__Work instructions__. From the listing below, copy each line that holds "htors".

__Records supplied__.
------

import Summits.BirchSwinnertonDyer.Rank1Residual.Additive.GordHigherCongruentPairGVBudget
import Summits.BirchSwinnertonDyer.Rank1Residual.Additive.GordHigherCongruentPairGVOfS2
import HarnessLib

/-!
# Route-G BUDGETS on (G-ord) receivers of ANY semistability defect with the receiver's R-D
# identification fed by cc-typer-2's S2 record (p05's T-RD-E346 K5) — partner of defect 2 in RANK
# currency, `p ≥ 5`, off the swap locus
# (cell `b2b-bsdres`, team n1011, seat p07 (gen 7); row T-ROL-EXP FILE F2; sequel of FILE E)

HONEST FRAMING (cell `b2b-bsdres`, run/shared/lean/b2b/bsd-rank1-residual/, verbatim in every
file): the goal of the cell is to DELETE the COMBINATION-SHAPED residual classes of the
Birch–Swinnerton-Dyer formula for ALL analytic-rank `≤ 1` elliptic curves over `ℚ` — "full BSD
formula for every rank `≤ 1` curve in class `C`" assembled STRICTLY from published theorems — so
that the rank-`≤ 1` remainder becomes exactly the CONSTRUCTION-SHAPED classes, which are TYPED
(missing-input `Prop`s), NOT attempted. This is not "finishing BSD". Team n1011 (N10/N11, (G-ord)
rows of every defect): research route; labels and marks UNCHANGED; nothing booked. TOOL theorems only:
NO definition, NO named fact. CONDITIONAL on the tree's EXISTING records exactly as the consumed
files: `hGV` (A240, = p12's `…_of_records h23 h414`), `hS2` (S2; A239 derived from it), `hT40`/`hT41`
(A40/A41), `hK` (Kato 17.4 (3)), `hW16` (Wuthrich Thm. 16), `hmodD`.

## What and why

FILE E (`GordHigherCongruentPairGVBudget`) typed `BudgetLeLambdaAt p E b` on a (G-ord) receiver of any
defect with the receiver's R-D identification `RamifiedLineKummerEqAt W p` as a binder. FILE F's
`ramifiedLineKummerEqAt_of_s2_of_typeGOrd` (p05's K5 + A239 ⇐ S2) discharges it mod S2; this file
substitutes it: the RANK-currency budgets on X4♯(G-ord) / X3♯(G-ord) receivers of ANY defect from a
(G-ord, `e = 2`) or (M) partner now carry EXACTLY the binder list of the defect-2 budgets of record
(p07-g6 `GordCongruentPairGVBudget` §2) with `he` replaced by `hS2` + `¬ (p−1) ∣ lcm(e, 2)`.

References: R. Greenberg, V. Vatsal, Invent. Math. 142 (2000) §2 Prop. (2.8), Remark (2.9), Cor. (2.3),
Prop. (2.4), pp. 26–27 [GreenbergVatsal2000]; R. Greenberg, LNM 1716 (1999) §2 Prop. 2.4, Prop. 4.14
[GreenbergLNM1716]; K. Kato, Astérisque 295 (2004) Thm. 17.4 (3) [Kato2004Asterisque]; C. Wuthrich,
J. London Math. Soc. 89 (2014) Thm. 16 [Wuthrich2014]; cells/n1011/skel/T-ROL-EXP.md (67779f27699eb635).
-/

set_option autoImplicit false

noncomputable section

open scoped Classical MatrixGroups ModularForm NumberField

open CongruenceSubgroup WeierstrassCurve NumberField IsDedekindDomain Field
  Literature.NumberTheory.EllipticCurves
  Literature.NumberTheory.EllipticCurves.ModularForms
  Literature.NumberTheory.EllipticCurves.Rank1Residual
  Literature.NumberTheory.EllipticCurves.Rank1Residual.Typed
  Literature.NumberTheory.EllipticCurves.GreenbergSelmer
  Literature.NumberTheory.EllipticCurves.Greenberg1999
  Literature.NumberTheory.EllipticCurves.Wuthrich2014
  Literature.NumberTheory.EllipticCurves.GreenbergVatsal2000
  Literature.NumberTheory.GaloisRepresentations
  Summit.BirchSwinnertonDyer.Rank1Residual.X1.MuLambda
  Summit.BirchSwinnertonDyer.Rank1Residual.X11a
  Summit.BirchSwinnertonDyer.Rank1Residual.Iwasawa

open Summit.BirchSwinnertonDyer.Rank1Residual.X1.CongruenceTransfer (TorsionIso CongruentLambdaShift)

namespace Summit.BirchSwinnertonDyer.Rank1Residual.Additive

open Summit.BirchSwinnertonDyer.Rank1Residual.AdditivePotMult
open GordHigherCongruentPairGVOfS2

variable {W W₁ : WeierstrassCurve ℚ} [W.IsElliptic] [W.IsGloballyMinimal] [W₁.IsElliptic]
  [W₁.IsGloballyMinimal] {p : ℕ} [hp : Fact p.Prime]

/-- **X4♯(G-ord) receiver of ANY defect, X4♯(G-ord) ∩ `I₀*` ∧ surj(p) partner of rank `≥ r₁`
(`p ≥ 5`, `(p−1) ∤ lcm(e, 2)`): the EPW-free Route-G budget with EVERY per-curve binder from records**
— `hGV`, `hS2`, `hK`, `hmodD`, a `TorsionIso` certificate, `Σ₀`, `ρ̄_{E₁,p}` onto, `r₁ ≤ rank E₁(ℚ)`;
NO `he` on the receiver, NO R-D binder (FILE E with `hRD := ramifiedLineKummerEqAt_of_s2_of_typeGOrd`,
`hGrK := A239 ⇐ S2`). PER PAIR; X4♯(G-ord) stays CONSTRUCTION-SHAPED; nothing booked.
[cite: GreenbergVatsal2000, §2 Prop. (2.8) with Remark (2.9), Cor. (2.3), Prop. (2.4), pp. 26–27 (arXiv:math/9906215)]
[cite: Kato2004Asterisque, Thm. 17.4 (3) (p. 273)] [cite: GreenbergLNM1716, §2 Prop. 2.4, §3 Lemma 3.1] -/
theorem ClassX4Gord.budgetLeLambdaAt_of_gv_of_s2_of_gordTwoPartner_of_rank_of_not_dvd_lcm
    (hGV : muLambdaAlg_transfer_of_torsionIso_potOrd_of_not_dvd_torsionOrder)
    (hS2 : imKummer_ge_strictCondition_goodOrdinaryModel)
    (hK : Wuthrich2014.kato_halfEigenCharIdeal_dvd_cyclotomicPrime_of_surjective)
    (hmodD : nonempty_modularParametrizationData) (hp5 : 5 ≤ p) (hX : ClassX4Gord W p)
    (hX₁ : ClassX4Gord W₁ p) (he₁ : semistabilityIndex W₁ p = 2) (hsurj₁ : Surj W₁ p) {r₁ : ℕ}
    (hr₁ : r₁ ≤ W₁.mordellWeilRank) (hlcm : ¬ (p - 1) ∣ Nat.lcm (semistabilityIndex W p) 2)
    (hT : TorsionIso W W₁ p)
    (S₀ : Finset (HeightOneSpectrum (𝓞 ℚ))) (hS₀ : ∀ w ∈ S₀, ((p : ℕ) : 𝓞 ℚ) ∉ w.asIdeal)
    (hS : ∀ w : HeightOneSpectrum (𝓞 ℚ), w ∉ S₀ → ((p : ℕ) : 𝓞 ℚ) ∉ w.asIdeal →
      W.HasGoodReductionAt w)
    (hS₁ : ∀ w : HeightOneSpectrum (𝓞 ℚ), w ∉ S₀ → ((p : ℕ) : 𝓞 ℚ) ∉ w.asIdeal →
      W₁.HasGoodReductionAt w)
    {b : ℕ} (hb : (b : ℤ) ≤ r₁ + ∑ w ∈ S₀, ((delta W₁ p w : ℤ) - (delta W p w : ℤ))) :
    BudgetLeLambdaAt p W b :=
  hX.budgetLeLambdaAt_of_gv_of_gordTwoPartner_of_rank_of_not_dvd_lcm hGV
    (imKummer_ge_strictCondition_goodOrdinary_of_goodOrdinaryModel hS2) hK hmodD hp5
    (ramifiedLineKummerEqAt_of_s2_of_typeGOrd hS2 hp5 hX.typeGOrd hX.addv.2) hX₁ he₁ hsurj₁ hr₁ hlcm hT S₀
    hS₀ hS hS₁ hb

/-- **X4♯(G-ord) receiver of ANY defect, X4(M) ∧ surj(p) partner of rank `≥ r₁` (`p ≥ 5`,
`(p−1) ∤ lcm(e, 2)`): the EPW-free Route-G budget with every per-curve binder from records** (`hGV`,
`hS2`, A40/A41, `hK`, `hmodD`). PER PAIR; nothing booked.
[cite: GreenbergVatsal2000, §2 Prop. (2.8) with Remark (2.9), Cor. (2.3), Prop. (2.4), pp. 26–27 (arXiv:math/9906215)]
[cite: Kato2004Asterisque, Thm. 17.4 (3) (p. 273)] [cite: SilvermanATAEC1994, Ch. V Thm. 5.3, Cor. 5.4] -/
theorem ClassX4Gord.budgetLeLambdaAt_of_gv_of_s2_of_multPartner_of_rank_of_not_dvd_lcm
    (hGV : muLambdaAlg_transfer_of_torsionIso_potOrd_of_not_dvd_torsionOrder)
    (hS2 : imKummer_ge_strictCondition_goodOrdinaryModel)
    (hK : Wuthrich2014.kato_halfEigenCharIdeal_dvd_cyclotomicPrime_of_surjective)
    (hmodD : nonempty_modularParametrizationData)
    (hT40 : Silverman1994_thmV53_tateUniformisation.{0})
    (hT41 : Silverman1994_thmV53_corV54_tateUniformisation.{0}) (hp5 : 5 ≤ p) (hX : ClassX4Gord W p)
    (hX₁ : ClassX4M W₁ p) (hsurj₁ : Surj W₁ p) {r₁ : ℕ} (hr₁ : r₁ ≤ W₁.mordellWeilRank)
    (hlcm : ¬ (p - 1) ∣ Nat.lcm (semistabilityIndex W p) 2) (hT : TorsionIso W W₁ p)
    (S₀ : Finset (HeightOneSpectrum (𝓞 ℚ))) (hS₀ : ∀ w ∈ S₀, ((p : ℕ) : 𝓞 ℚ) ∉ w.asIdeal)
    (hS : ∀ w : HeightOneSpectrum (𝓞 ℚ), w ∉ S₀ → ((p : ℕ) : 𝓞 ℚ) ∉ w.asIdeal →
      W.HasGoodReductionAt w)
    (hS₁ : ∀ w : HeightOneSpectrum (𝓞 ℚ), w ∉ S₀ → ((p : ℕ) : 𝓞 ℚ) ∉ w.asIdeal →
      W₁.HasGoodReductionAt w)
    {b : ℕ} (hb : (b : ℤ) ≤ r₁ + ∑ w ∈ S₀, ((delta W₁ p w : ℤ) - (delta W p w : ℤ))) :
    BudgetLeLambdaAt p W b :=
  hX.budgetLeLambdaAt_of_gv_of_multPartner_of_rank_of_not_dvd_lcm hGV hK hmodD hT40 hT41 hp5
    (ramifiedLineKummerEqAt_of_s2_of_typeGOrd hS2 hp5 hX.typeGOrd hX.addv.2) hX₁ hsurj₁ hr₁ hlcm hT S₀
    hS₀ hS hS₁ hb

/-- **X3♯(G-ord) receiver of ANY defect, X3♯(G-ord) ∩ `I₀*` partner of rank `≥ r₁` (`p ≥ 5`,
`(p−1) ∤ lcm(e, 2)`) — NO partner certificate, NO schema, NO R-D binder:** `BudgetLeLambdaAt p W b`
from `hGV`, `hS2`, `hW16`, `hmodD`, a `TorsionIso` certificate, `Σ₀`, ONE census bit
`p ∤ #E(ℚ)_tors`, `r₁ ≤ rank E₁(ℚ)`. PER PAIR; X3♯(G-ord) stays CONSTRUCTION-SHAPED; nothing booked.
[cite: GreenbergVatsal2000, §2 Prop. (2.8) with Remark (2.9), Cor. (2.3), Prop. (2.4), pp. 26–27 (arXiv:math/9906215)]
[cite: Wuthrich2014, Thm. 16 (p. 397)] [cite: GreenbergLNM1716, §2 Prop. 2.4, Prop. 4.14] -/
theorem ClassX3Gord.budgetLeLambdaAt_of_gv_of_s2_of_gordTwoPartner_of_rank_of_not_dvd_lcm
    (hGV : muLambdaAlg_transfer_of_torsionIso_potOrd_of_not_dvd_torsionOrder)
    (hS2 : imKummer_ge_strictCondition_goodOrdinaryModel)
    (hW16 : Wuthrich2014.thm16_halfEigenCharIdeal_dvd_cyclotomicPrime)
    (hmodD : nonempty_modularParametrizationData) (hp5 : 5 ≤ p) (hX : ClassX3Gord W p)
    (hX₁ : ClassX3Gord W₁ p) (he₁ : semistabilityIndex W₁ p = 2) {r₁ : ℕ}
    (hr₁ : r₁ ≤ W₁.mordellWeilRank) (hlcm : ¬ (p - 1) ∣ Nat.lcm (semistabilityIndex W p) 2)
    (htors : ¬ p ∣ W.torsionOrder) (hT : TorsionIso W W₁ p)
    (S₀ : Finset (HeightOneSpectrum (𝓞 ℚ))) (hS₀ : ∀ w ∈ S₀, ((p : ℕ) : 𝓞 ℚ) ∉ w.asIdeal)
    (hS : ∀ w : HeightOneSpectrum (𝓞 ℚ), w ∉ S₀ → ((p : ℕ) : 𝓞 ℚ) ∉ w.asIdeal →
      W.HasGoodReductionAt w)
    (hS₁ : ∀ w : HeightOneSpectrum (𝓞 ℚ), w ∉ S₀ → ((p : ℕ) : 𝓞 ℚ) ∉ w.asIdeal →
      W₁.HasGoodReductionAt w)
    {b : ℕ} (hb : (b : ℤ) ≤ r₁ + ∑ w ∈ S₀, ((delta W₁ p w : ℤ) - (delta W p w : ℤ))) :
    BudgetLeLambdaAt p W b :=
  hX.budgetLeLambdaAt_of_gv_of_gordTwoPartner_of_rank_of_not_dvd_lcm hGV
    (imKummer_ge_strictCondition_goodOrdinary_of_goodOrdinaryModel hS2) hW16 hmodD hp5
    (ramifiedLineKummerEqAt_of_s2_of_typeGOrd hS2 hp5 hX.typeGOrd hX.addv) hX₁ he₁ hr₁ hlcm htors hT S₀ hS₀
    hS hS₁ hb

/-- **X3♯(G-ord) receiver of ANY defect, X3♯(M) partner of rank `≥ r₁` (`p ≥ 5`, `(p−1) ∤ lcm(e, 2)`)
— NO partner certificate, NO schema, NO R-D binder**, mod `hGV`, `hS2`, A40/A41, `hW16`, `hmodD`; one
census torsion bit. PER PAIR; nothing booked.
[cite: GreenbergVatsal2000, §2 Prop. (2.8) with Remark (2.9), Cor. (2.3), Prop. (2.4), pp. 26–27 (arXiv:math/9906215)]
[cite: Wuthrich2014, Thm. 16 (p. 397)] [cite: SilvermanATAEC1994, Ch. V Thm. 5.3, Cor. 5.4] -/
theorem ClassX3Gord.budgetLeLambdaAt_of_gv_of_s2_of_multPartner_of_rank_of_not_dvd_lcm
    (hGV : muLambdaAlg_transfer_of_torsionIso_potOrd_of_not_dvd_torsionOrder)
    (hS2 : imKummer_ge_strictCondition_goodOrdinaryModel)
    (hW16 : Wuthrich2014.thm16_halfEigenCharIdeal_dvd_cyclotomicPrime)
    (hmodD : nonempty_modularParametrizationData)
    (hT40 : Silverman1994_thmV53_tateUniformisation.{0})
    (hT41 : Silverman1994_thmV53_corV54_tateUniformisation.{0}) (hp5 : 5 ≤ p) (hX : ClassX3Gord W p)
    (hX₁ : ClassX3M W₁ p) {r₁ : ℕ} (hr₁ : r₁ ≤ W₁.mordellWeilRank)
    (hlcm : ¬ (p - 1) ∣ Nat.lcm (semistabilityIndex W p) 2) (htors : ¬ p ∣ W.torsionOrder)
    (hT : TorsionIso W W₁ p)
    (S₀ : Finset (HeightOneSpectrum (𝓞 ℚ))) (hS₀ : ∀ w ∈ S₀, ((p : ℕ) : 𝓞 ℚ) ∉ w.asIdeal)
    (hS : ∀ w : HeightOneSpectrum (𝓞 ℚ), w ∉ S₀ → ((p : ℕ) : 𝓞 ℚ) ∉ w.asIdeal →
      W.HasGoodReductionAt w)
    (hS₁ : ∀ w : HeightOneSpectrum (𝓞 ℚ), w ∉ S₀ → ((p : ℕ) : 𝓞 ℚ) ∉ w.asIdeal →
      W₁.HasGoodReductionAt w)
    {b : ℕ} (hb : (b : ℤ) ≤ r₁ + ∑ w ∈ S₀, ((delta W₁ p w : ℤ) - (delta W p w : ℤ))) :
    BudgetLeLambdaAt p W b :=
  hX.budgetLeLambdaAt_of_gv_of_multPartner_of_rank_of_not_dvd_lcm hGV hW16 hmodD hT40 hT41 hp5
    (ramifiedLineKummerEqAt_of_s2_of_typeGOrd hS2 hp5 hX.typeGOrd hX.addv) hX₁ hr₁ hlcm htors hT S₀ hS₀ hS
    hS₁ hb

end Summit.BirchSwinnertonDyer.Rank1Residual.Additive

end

------

__Exercise answer__.
    (htors : ¬ p ∣ W.torsionOrder) (hT : TorsionIso W W₁ p)
    (ramifiedLineKummerEqAt_of_s2_of_typeGOrd hS2 hp5 hX.typeGOrd hX.addv) hX₁ he₁ hr₁ hlcm htors hT S₀ hS₀
    (hlcm : ¬ (p - 1) ∣ Nat.lcm (semistabilityIndex W p) 2) (htors : ¬ p ∣ W.torsionOrder)
    (ramifiedLineKummerEqAt_of_s2_of_typeGOrd hS2 hp5 hX.typeGOrd hX.addv) hX₁ hr₁ hlcm htors hT S₀ hS₀ hS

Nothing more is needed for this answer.